Karena merasa tak ada pilihan lain, Puja pun akhirnya mengangguk setuju. Yuda langsung tersenyum lebar, dan mulai menyalakan motornya. Motor itu pun melaju, meninggalkan kawasan Margacinta, menuju rumah Yuda di daerah Gedebage.

Saat itu, Puja belum tahu kalau setelah hari itu hidupnya akan berubah, selamanya.

 

*** 

 

“Hari itu, di rumahnya yang kosong, Kang Yuda menodai Ibu.” Suara Puja bergetar menahan emosi. Matanya terlihat berkaca-kaca, dan suaranya pun serak. “Bujuk rayunya sangat manis, sampai-sampai Ibu percaya kalau dia tidak akan melakukan apa pun. Tapi, ternyata dia bohong.”

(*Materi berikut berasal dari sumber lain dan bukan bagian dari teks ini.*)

import Literature.Analysis.FunctionSpaces.ContDiffHolderCompactness
import Literature.Analysis.FunctionSpaces.HolderSpaceManifold
import HarnessLib

/-!
# Arzelà–Ascoli in `C^{k,r}_𝔄(M, F)` on a compact manifold (Hölder spaces, part 18)

Topic `Literature/Analysis/FunctionSpaces`. A norm-bounded sequence `uₙ` in the Hölder space
`C^{k,r}_𝔄(M, F)` of a compact manifold (part 4; `E`, `F` finite-dimensional, `0 < r`) has a
subsequence along which all derivatives of order `≤ k` of all chart pieces converge uniformly, to
the chart pieces of a limit `v ∈ C^{k,r}_𝔄(M, F)`
(`HolderManifoldFunction.exists_subseq_tendstoUniformly_of_norm_le`). Proof: the pieces
`𝔄.piece uₙ i` are bounded by `‖uₙ‖` and supported in the fixed compact sets
`chart_i(tsupport ρ_i)`, so the Euclidean Arzelà–Ascoli of part 17 applies chart by chart
(iterated subsequence extraction over the finite index type); the limit function is rebuilt from the
limit pieces by `u x = ∑ i 𝟙_{source_i}(x) · piece_i u (chart_i x)` as in the completeness proof of
part 4. This is the compactness of `C^{k,α}(M) ↪ C^k(M)` (Gilbarg–Trudinger 2001, Lemma 6.36, on a
closed manifold); it feeds the surjectivity half of census item (2c) of
`Literature.Geometry.Riemannian.gurskyViaclovsky_pathOpen_weighted_four`. Everything is proved;
no named facts.

## References

* D. Gilbarg, N. S. Trudinger, *Elliptic Partial Differential Equations of Second Order* (2001),
  Lemma 6.36. [GilbargTrudinger2001]
-/

noncomputable section

open Set Filter Topology Function
open scoped NNReal Manifold ContDiff

namespace Literature.Analysis.FunctionSpaces

namespace HolderManifoldFunction

variable {ι : Type*} [Fintype ι] {E : Type*} [NormedAddCommGroup E] [NormedSpace ℝ E]
  [FiniteDimensional ℝ E] {M : Type*} [TopologicalSpace M] [ChartedSpace E M] [CompactSpace M]
  {𝔄 : HolderChartData ι E M} {F : Type*} [NormedAddCommGroup F] [NormedSpace ℝ F]
  [FiniteDimensional ℝ F] {k : ℕ} {r : ℝ≥0}

/-- Subsequences preserve uniform convergence. [folklore] -/
theorem _root_.Literature.Analysis.FunctionSpaces.tendstoUniformly_comp_strictMono {α β : Type*}
    [UniformSpace β] {G : ℕ → α → β} {g : α → β} (h : TendstoUniformly G g atTop) {ψ : ℕ → ℕ}
    (hψ : StrictMono ψ) : TendstoUniformly (fun n => G (ψ n)) g atTop :=
  fun s hs => hψ.tendsto_atTop.eventually (h s hs)

/-- **Chart-by-chart extraction**: for every finite set `s` of chart indices there is a subsequence
along which all derivatives of the `i`-th pieces, `i ∈ s`, converge uniformly to members of
`C^{k,r}_b(E, F)`. [folklore] -/
theorem exists_subseq_tendstoUniformly_pieces (hr : 0 < r) (u : ℕ → HolderManifoldFunction 𝔄 F k r)
    {B : ℝ} (hB : ∀ n, ‖u n‖ ≤ B) (s : Finset ι) :
    ∃ φ : ℕ → ℕ, StrictMono φ ∧ ∃ g : ι → ContDiffHolderFunction E F k r, ∀ i ∈ s, ∀ j : ℕ, j ≤ k →
      TendstoUniformly (fun n => iteratedFDeriv ℝ j (𝔄.piece (u (φ n) : M → F) i))
        (iteratedFDeriv ℝ j (g i : E → F)) atTop := by
  classical
  induction s using Finset.induction_on with
  | empty => exact ⟨id, strictMono_id, fun _ => 0, fun i hi => absurd hi (Finset.notMem_empty i)⟩
  | insert a s ha ih =>
    obtain ⟨φ, hφ, g, hg⟩ := ih
    -- Euclidean Arzelà–Ascoli for the `a`-th pieces along `φ`
    obtain ⟨hKc, hKt⟩ := 𝔄.isCompact_image_tsupport a
    obtain ⟨ψ, hψ, ga, -, hga⟩ := exists_subseq_tendstoUniformly_of_norm_le hr hKc
      (fun n => (u (φ n)).toPieces a) (B := B) (fun n => ((u (φ n)).norm_toPieces_le a).trans (hB _))
      (fun n => 𝔄.tsupport_piece_subset (u (φ n) : M → F) a)
    refine ⟨φ ∘ ψ, hφ.comp hψ, Function.update g a ga, fun i hi j hj => ?_⟩
    rcases Finset.mem_insert.1 hi with rfl | hi'
    · rw [Function.update_self]
      exact hga j hj
    · rw [Function.update_of_ne (ne_of_mem_of_not_mem hi' ha)]
      exact tendstoUniformly_comp_strictMono (hg i hi' j hj) hψ

/-- **Arzelà–Ascoli in `C^{k,r}_𝔄(M, F)`**: a norm-bounded sequence (`0 < r`, `E`, `F`
finite-dimensional, `M` compact) has a subsequence along which all derivatives of order `≤ k` of all
chart pieces converge uniformly to the chart pieces of a limit in `C^{k,r}_𝔄(M, F)`; in particular
the subsequence converges pointwise (indeed uniformly) to the limit. [cite: GilbargTrudinger2001, Lemma 6.36] -/
theorem exists_subseq_tendstoUniformly_of_norm_le (hr : 0 < r) (u : ℕ → HolderManifoldFunction 𝔄 F k r)
    {B : ℝ} (hB : ∀ n, ‖u n‖ ≤ B) :
    ∃ φ : ℕ → ℕ, StrictMono φ ∧ ∃ v : HolderManifoldFunction 𝔄 F k r,
      (∀ (i : ι) (j : ℕ), j ≤ k →
        TendstoUniformly (fun n => iteratedFDeriv ℝ j (𝔄.piece (u (φ n) : M → F) i))
          (iteratedFDeriv ℝ j (𝔄.piece (v : M → F) i)) atTop) ∧
      ∀ x, Tendsto (fun n => u (φ n) x) atTop (𝓝 (v x)) := by
  obtain ⟨φ, hφ, g, hg⟩ := exists_subseq_tendstoUniformly_pieces hr u hB Finset.univ
  -- pointwise limits of the pieces
  have hval : ∀ (i : ι) (y : E), Tendsto (fun n => 𝔄.piece (u (φ n) : M → F) i y) atTop (𝓝 (g i y)) := by
    intro i y
    have h0 := (hg i (Finset.mem_univ i) 0 (Nat.zero_le k)).tendsto_at y
    rw [Metric.tendsto_atTop] at h0 ⊢
    intro ε hε
    obtain ⟨N, hN⟩ := h0 ε hε
    refine ⟨N, fun n hn => ?_⟩
    have h := hN n hn
    rwa [iteratedFDeriv_zero_eq_comp, iteratedFDeriv_zero_eq_comp, Function.comp_apply,
      Function.comp_apply, LinearIsometryEquiv.dist_map] at h
  -- the limit function
  set v : M → F := fun x => ∑ i, (𝔄.chart i).source.indicator (fun x => g i (𝔄.chart i x)) x
    with hvdef
  have hv : ∀ x, Tendsto (fun n => u (φ n) x) atTop (𝓝 (v x)) := by
    intro x
    have hrepr : (fun n => u (φ n) x) = fun n => ∑ i,
        (𝔄.chart i).source.indicator (fun x => 𝔄.piece (u (φ n) : M → F) i (𝔄.chart i x)) x :=
      funext fun n => 𝔄.apply_eq_sum_indicator_piece (u (φ n) : M → F) x
    rw [hrepr]
    refine tendsto_finsetSum _ fun i _ => ?_
    by_cases hx : x ∈ (𝔄.chart i).source
    · simp only [indicator_of_mem hx]
      exact hval i _
    · simp only [indicator_of_notMem hx]
      exact tendsto_const_nhds
  -- its pieces are the limits of the pieces
  have hpiece : ∀ i, 𝔄.piece v i = (g i : E → F) := by
    intro i
    funext y
    by_cases hy : y ∈ (𝔄.chart i).target
    · rw [𝔄.piece_apply_of_mem v hy]
      have h1 : Tendsto (fun n => 𝔄.ρ i ((𝔄.chart i).symm y) • u (φ n) ((𝔄.chart i).symm y)) atTop
          (𝓝 (𝔄.ρ i ((𝔄.chart i).symm y) • v ((𝔄.chart i).symm y))) :=
        (hv _).const_smul _
      have h2 : Tendsto (fun n => 𝔄.ρ i ((𝔄.chart i).symm y) • u (φ n) ((𝔄.chart i).symm y)) atTop
          (𝓝 (g i y)) := by
        refine (hval i y).congr fun n => ?_
        exact 𝔄.piece_apply_of_mem (u (φ n) : M → F) hy
      exact tendsto_nhds_unique h1 h2
    · rw [𝔄.piece_apply_of_not_mem v hy]
      have h2 : Tendsto (fun _ : ℕ => (0 : F)) atTop (𝓝 (g i y)) := by
        refine (hval i y).congr fun n => ?_
        exact 𝔄.piece_apply_of_not_mem (u (φ n) : M → F) hy
      exact tendsto_nhds_unique tendsto_const_nhds h2
  refine ⟨φ, hφ, ⟨v, fun i => by rw [hpiece i]; exact (g i).memContDiffHolder⟩, fun i j hj => ?_, hv⟩
  have h : 𝔄.piece ((⟨v, fun i => by rw [hpiece i]; exact (g i).memContDiffHolder⟩ :
      HolderManifoldFunction 𝔄 F k r) : M → F) i = (g i : E → F) := hpiece i
  rw [h]
  exact hg i (Finset.mem_univ i) j hj

end HolderManifoldFunction

end Literature.Analysis.FunctionSpaces

end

Puja masih ingat betul saat Yuda memberinya minuman. Setelah meminumnya, kesadarannya seperti menghilang. Dia hanya samar-samar merasakan Yuda menggendongnya ke kamar, dan di sana lah laki-laki itu menodainya. Namun, dia tidak bisa melawan karena tenaganya seperti tidak ada. Kesadarannya baru betul-betul pulih dua jam kemudian, dan saat itu Puja hanya bisa menangis, menyesali semuanya.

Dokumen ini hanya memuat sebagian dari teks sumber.